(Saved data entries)
┄┄┄┄┄┄┄┄┄┄┄┄┄┄┄┄┄┄┄┄

import Literature.ModelTheory.ExponentialFields.DefinablyCompleteRolleCount
import HarnessLib

/-!
# Zeros of one-variable exponential polynomials in definably complete ordered exponential fields

Topic `Literature/ModelTheory/ExponentialFields`.  Let `K` be an ordered field with an ordered
exponential `E` (`E(x + y) = E(x)E(y)`, `x + 1 ≤ E(x)`, whence `E' = E`) carrying a definably
complete structure in which `<`, `+`, `·` and the graph of `E` are definable — e.g. any model of
the recursive subtheory `OEF ∪ [DC]` of `Th(ℝ_exp)` (`DefinableCompletenessCodes.lean`).  A
*one-variable exponential polynomial* over `K` is `F(x) = Σ_{j<n} P_j(x) E(x)^j` with
`P_j ∈ K[X]` (`UnaryExpPoly.eval`).  **Theorem** (`IsOrderedExp.finite_setOf_unaryExpPoly_eq_zero`):
if some `P_j ≠ 0`, then `F` has finitely many zeros in `K`, at most
`Σ_{P_j ≠ 0} (deg P_j + 1) - 1` (`UnaryExpPoly.budget`).

This is the one-variable case (`n = 1`, Pfaffian chain `(exp)`) of Khovanskii's bound on the
regular zeros of Pfaffian maps *over definably complete fields* (A. Fornasiero, T. Servi,
*Definably complete Baire structures*, Fund. Math. 209 (2010), Theorem 8.4 (1), §8.2; for `ℝ`:
A. G. Khovanskii, *Fewnomials* (1991), Ch. III, and the classical Laguerre–Pólya count of real
zeros of `Σ p_j(x) e^{λ_j x}`), obtained by the Rolle count of
`DefinablyCompleteRolleCount.lean`: multiplying `F` by `E(-x)^{j₀}`, `j₀` the least exponent
present, does not change the zeros, and the derivative of `F(x)E(-x)^{j₀}` is `G(x)E(-x)^{j₀}`
with `G = Σ_j (P_j' + (j - j₀)P_j) E^j` an exponential polynomial of smaller budget
(`UnaryExpPoly.budget_derivFamily_lt`): the `j₀`-th coefficient loses a degree, the others keep
theirs (`char K = 0`).  When `G = 0`, `F = c·E^{j₀}` has no zeros.  Such uniform finiteness
statements, provable in `OEF ∪ [DC]`, are the raw material of the o-minimality of its models
(Fornasiero–Servi 2010, Theorem 8.2) on the Fornasiero–Servi / Berarducci–Servi route to
Macintyre–Wilkie's theorem.

Everything is proved; the only definitions are the bookkeeping `UnaryExpPoly.eval`,
`UnaryExpPoly.budget`, `UnaryExpPoly.derivFamily`.

## References

* A. Fornasiero, T. Servi, *Definably complete Baire structures*, Fund. Math. 209 (2010),
  Theorem 8.4, §8.2. [FornasieroServi2010]
* A. G. Khovanskii, *Fewnomials*, Transl. Math. Monogr. 88, AMS (1991), Ch. III.
  [Khovanskii1991]
-/

noncomputable section
omit [DecidableEq n] in
/-- `(P E⁻¹ Rs) D P = P`: the coarse correction reproduces the coarse space exactly.
[cite: FrommerEtAl2013, §4.1 (the algebra behind `D π_R = π_L D`)] -/
theorem coarseCorrection_mul_D_mul_P (hE : IsUnit (littleOp D P Rs).det) :
    coarseCorrection D P Rs * D * P = P := by
  calc coarseCorrection D P Rs * D * P
      = P * ((littleOp D P Rs)⁻¹ * littleOp D P Rs) := by
        simp only [coarseCorrection, littleOp, Matrix.mul_assoc]
    _ = P := by rw [nonsing_inv_mul _ hE, Matrix.mul_one]

omit [DecidableEq n] in
/-- `C D C = C` for the coarse correction `C = P E⁻¹ Rs`.
[cite: KahlRittich2017, §2 Lemma 1 (proof: "`(I − π_A(𝒮))` is a projection")] -/
theorem coarseCorrection_mul_D_mul_coarseCorrection (hE : IsUnit (littleOp D P Rs).det) :
    coarseCorrection D P Rs * D * coarseCorrection D P Rs = coarseCorrection D P Rs := by
  calc coarseCorrection D P Rs * D * coarseCorrection D P Rs
      = coarseCorrection D P Rs * D * P * ((littleOp D P Rs)⁻¹ * Rs) := by
        simp only [coarseCorrection, Matrix.mul_assoc]
    _ = P * ((littleOp D P Rs)⁻¹ * Rs) := by rw [coarseCorrection_mul_D_mul_P hE]
    _ = coarseCorrection D P Rs := by simp only [coarseCorrection, Matrix.mul_assoc]

/-! ## §2 The projector calculus -/

/-- **`π_L² = π_L`.** [cite: FrommerEtAl2013, §4.1 ("two projections `π_L`, `π_R`")] -/
theorem piL_mul_piL (hE : IsUnit (littleOp D P Rs).det) :
    piL D P Rs * piL D P Rs = piL D P Rs := by
  have h : D * coarseCorrection D P Rs * (D * coarseCorrection D P Rs) =
      D * coarseCorrection D P Rs := by
    calc D * coarseCorrection D P Rs * (D * coarseCorrection D P Rs)
        = D * (coarseCorrection D P Rs * D * coarseCorrection D P Rs) := by
          simp only [Matrix.mul_assoc]
      _ = D * coarseCorrection D P Rs := by rw [coarseCorrection_mul_D_mul_coarseCorrection hE]
  simp only [piL, sub_mul, mul_sub, Matrix.one_mul, Matrix.mul_one, h, sub_self, sub_zero]

/-- **`π_R² = π_R`.** [cite: FrommerEtAl2013, §4.1 ("two projections `π_L`, `π_R`")] -/
theorem piR_mul_piR (hE : IsUnit (littleOp D P Rs).det) :
    piR D P Rs * piR D P Rs = piR D P Rs := by
  have h : coarseCorrection D P Rs * D * (coarseCorrection D P Rs * D) =
      coarseCorrection D P Rs * D := by
    calc coarseCorrection D P Rs * D * (coarseCorrection D P Rs * D)
        = coarseCorrection D P Rs * D * coarseCorrection D P Rs * D := by
          simp only [Matrix.mul_assoc]
      _ = coarseCorrection D P Rs * D := by rw [coarseCorrection_mul_D_mul_coarseCorrection hE]
  simp only [piR, sub_mul, mul_sub, Matrix.one_mul, Matrix.mul_one, h, sub_self, sub_zero]

/-- **`D π_R = π_L D`** (no hypothesis needed). [cite: FrommerEtAl2013, §4.1
("the relation `D π_R = π_L D`"); SaadEtAl2000, §4 eq. (4.1) (`AH = HᵀA`)] -/
theorem D_mul_piR : D * piR D P Rs = piL D P Rs * D := by
  simp only [piR, piL, mul_sub, sub_mul, Matrix.mul_one, Matrix.one_mul, Matrix.mul_assoc]

/-- **`π_L D P = 0`**: `π_L` annihilates `D` applied to the deflation subspace.
[cite: FrommerEtAl2013, §4.1 eq. (4.1)] -/
theorem piL_mul_D_mul_P (hE : IsUnit (littleOp D P Rs).det) : piL D P Rs * (D * P) = 0 := by
  have h : D * coarseCorrection D P Rs * (D * P) = D * P := by
    calc D * coarseCorrection D P Rs * (D * P) = D * (coarseCorrection D P Rs * D * P) := by
          simp only [Matrix.mul_assoc]
      _ = D * P := by rw [coarseCorrection_mul_D_mul_P hE]
  rw [piL, Matrix.sub_mul, Matrix.one_mul, h, sub_self]

/-- **`Rs π_L = 0`**: the range of `π_L` is invisible to the restriction (for `Rs = Pᴴ`: orthogonal
to the deflation subspace — "`P_L ρ = ρ` … is therefore orthogonal to the deflation subspace").
[cite: FrommerEtAl2013, §4.1 eq. (4.1); Luscher2007, §6.2] -/
theorem Rs_mul_piL (hE : IsUnit (littleOp D P Rs).det) : Rs * piL D P Rs = 0 := by
  have h : Rs * (D * coarseCorrection D P Rs) = Rs := by
    rw [← Matrix.mul_assoc, Rs_mul_D_mul_coarseCorrection hE]
  rw [piL, Matrix.mul_sub, Matrix.mul_one, h, sub_self]

/-- **`π_R P = 0`**: `π_R` annihilates the deflation subspace.
[cite: FrommerEtAl2013, §4.1 eq. (4.1); KahlRittich2017, §3.1 ("the kernel of
`(I − π_A(𝒮))` … is the deflation subspace `𝒮`")] -/
theorem piR_mul_P (hE : IsUnit (littleOp D P Rs).det) : piR D P Rs * P = 0 := by
  rw [piR, Matrix.sub_mul, Matrix.one_mul, coarseCorrection_mul_D_mul_P hE, sub_self]

/-- **`Rs D π_R = 0`.** [cite: FrommerEtAl2013, §4.1 eq. (4.1); SaadEtAl2000,
§2 ("noting that `WᵀB = 0`", `B = A − AW(WᵀAW)⁻¹WᵀA = A H`)] -/
theorem Rs_mul_D_mul_piR (hE : IsUnit (littleOp D P Rs).det) : Rs * D * piR D P Rs = 0 := by
  rw [Matrix.mul_assoc, D_mul_piR, ← Matrix.mul_assoc, Rs_mul_piL hE, Matrix.zero_mul]

/-- **`ker π_R = range P`**: `π_R x = 0` iff `x` lies in the deflation subspace (the column space
of `P`). [cite: KahlRittich2017, §3.1 ("the kernel of `(I − π_A(𝒮))` which is the deflation
subspace `𝒮`")] -/
theorem piR_mulVec_eq_zero_iff (hE : IsUnit (littleOp D P Rs).det) (x : n → R) :
    piR D P Rs *ᵥ x = 0 ↔ ∃ y : k → R, P *ᵥ y = x := by
  constructor
  · intro h
    refine ⟨((littleOp D P Rs)⁻¹ * Rs * D) *ᵥ x, ?_⟩
    have h1 : (1 - piR D P Rs) *ᵥ x = x := by rw [sub_mulVec, one_mulVec, h, sub_zero]
    rw [one_sub_piR, coarseCorrection] at h1
    rw [mulVec_mulVec]
    simpa only [Matrix.mul_assoc] using h1
  · rintro ⟨y, rfl⟩
    rw [mulVec_mulVec, piR_mul_P hE, zero_mulVec]

/-- **`ker π_L = range (D P)`**: `π_L x = 0` iff `x = D P y` for some coarse vector `y`.
[cite: FrommerEtAl2013, §4.1 (`D(I − π_R) z = (I − π_L) b`)] -/
theorem piL_mulVec_eq_zero_iff (hE : IsUnit (littleOp D P Rs).det) (x : n → R) :
    piL D P Rs *ᵥ x = 0 ↔ ∃ y : k → R, (D * P) *ᵥ y = x := by
  constructor
  · intro h
    refine ⟨((littleOp D P Rs)⁻¹ * Rs) *ᵥ x, ?_⟩
    have h1 : (1 - piL D P Rs) *ᵥ x = x := by rw [sub_mulVec, one_mulVec, h, sub_zero]
    rw [one_sub_piL, coarseCorrection] at h1
    rw [mulVec_mulVec]
    simpa only [Matrix.mul_assoc] using h1
  · rintro ⟨y, rfl⟩
    rw [mulVec_mulVec, piL_mul_D_mul_P hE, zero_mulVec]

/-- **`π_L` fixes every vector the restriction does not see**: `Rs x = 0 ⇒ π_L x = x` (for
`Rs = Pᴴ`: `π_L` is the identity on the orthogonal complement of the deflation subspace).
[cite: Luscher2007, §6.2 ("`P_L ρ = ρ` by construction and is therefore orthogonal to
the deflation subspace"); FrommerEtAl2013, §4.1 eq. (4.1)] -/
theorem piL_mulVec_of_Rs_mulVec_eq_zero {x : n → R} (hx : Rs *ᵥ x = 0) :
    piL D P Rs *ᵥ x = x := by
  rw [piL, sub_mulVec, one_mulVec, coarseCorrection]
  simp only [← mulVec_mulVec, hx, mulVec_zero, sub_zero]

/-- **`π_R` fixes every `x` with `Rs D x = 0`.** [cite: FrommerEtAl2013, §4.1
eq. (4.1)] -/
theorem piR_mulVec_of_Rs_D_mulVec_eq_zero {x : n → R} (hx : Rs *ᵥ (D *ᵥ x) = 0) :
    piR D P Rs *ᵥ x = x := by
  rw [piR, sub_mulVec, one_mulVec, coarseCorrection]
  simp only [← mulVec_mulVec, hx, mulVec_zero, sub_zero]

/-- The range of `π_L` is annihilated by the restriction: `Rs (π_L x) = 0`.
[cite: Luscher2007, §6.2; FrommerEtAl2013, §4.1 eq. (4.1)] -/
theorem Rs_mulVec_piL_mulVec (hE : IsUnit (littleOp D P Rs).det) (x : n → R) :
    Rs *ᵥ (piL D P Rs *ᵥ x) = 0 := by
  rw [mulVec_mulVec, Rs_mul_piL hE, zero_mulVec]

/-- The range of `π_R` satisfies the Petrov–Galerkin condition `Rs D (π_R x) = 0`.
[cite: SaadEtAl2000, §2 (`WᵀB = 0`); FrommerEtAl2013, §4.1 eq. (4.1)] -/
theorem Rs_D_mulVec_piR_mulVec (hE : IsUnit (littleOp D P Rs).det) (x : n → R) :
    Rs *ᵥ (D *ᵥ (piR D P Rs *ᵥ x)) = 0 := by
  rw [mulVec_mulVec, mulVec_mulVec, Rs_mul_D_mul_piR hE, zero_mulVec]

/-- **Decomposition of the inverse**: `D⁻¹ = π_R D⁻¹ + P E⁻¹ Rs` — the low-mode (coarse) part of
`D⁻¹` is obtained exactly from the little operator. [cite: FrommerEtAl2013, §4.1
(`z = π_R z + (I − π_R) z = χ + χ′`, `χ′ = P D_c⁻¹ Pᴴ b`)] -/
theorem inv_eq_piR_mul_inv_add (hD : IsUnit D.det) :
    D⁻¹ = piR D P Rs * D⁻¹ + coarseCorrection D P Rs := by
  rw [piR, sub_mul, Matrix.one_mul, Matrix.mul_assoc, mul_nonsing_inv _ hD, Matrix.mul_one,
    sub_add_cancel]

/-- **`π_R D⁻¹ = D⁻¹ π_L`.** [cite: FrommerEtAl2013, §4.1 (`D π_R = π_L D`)] -/
theorem piR_mul_inv (hD : IsUnit D.det) : piR D P Rs * D⁻¹ = D⁻¹ * piL D P Rs := by
  rw [piR, piL, sub_mul, mul_sub, Matrix.one_mul, Matrix.mul_one, Matrix.mul_assoc,
    mul_nonsing_inv _ hD, Matrix.mul_one, ← Matrix.mul_assoc, nonsing_inv_mul _ hD,
    Matrix.one_mul]

/-! ## §3 The exact splitting of `D z = b` -/

/-- **Coarse part of the solution**: if `D z = b` then `(1 − π_R) z = P E⁻¹ Rs b`, i.e.
`z = π_R z + P E⁻¹ Rs b` ("`(I − π_R) z = P D_c⁻¹ Pᴴ b` … `z = χ + χ′`").
[cite: FrommerEtAl2013, §4.1; KahlRittich2017, §2 eq. (2.3) with
"`x = (I − π_A(𝒮)) x̂ + V (V^*AV)⁻¹ V^* b`"] -/
theorem eq_piR_mulVec_add {z b : n → R} (hz : D *ᵥ z = b) :
    z = piR D P Rs *ᵥ z + coarseCorrection D P Rs *ᵥ b := by
  rw [piR, sub_mulVec, one_mulVec, ← mulVec_mulVec, hz, sub_add_cancel]

/-- **The deflated equation**: if `D z = b` then `χ = π_R z` solves `D χ = π_L b`.
[cite: FrommerEtAl2013, §4.1 (`D χ = D π_R χ = π_L b`)] -/
theorem D_mulVec_piR_mulVec {z b : n → R} (hz : D *ᵥ z = b) :
    D *ᵥ (piR D P Rs *ᵥ z) = piL D P Rs *ᵥ b := by
  rw [mulVec_mulVec, D_mul_piR, ← mulVec_mulVec, hz]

┄┄┄┄┄┄┄┄┄┄┄┄┄┄┄┄┄┄┄┄

Try it:
In the data above, find the line that contains "Rs *ᵥ (D *ᵥ (piR D P Rs *ᵥ x)) = 0 := by" and the line that contains "D⁻¹ = piR D". Repeat exactly those lines and every line between them, and only those.

Answer to this task:
    Rs *ᵥ (D *ᵥ (piR D P Rs *ᵥ x)) = 0 := by
  rw [mulVec_mulVec, mulVec_mulVec, Rs_mul_D_mul_piR hE, zero_mulVec]

/-- **Decomposition of the inverse**: `D⁻¹ = π_R D⁻¹ + P E⁻¹ Rs` — the low-mode (coarse) part of
`D⁻¹` is obtained exactly from the little operator. [cite: FrommerEtAl2013, §4.1
(`z = π_R z + (I − π_R) z = χ + χ′`, `χ′ = P D_c⁻¹ Pᴴ b`)] -/
theorem inv_eq_piR_mul_inv_add (hD : IsUnit D.det) :
    D⁻¹ = piR D P Rs * D⁻¹ + coarseCorrection D P Rs := by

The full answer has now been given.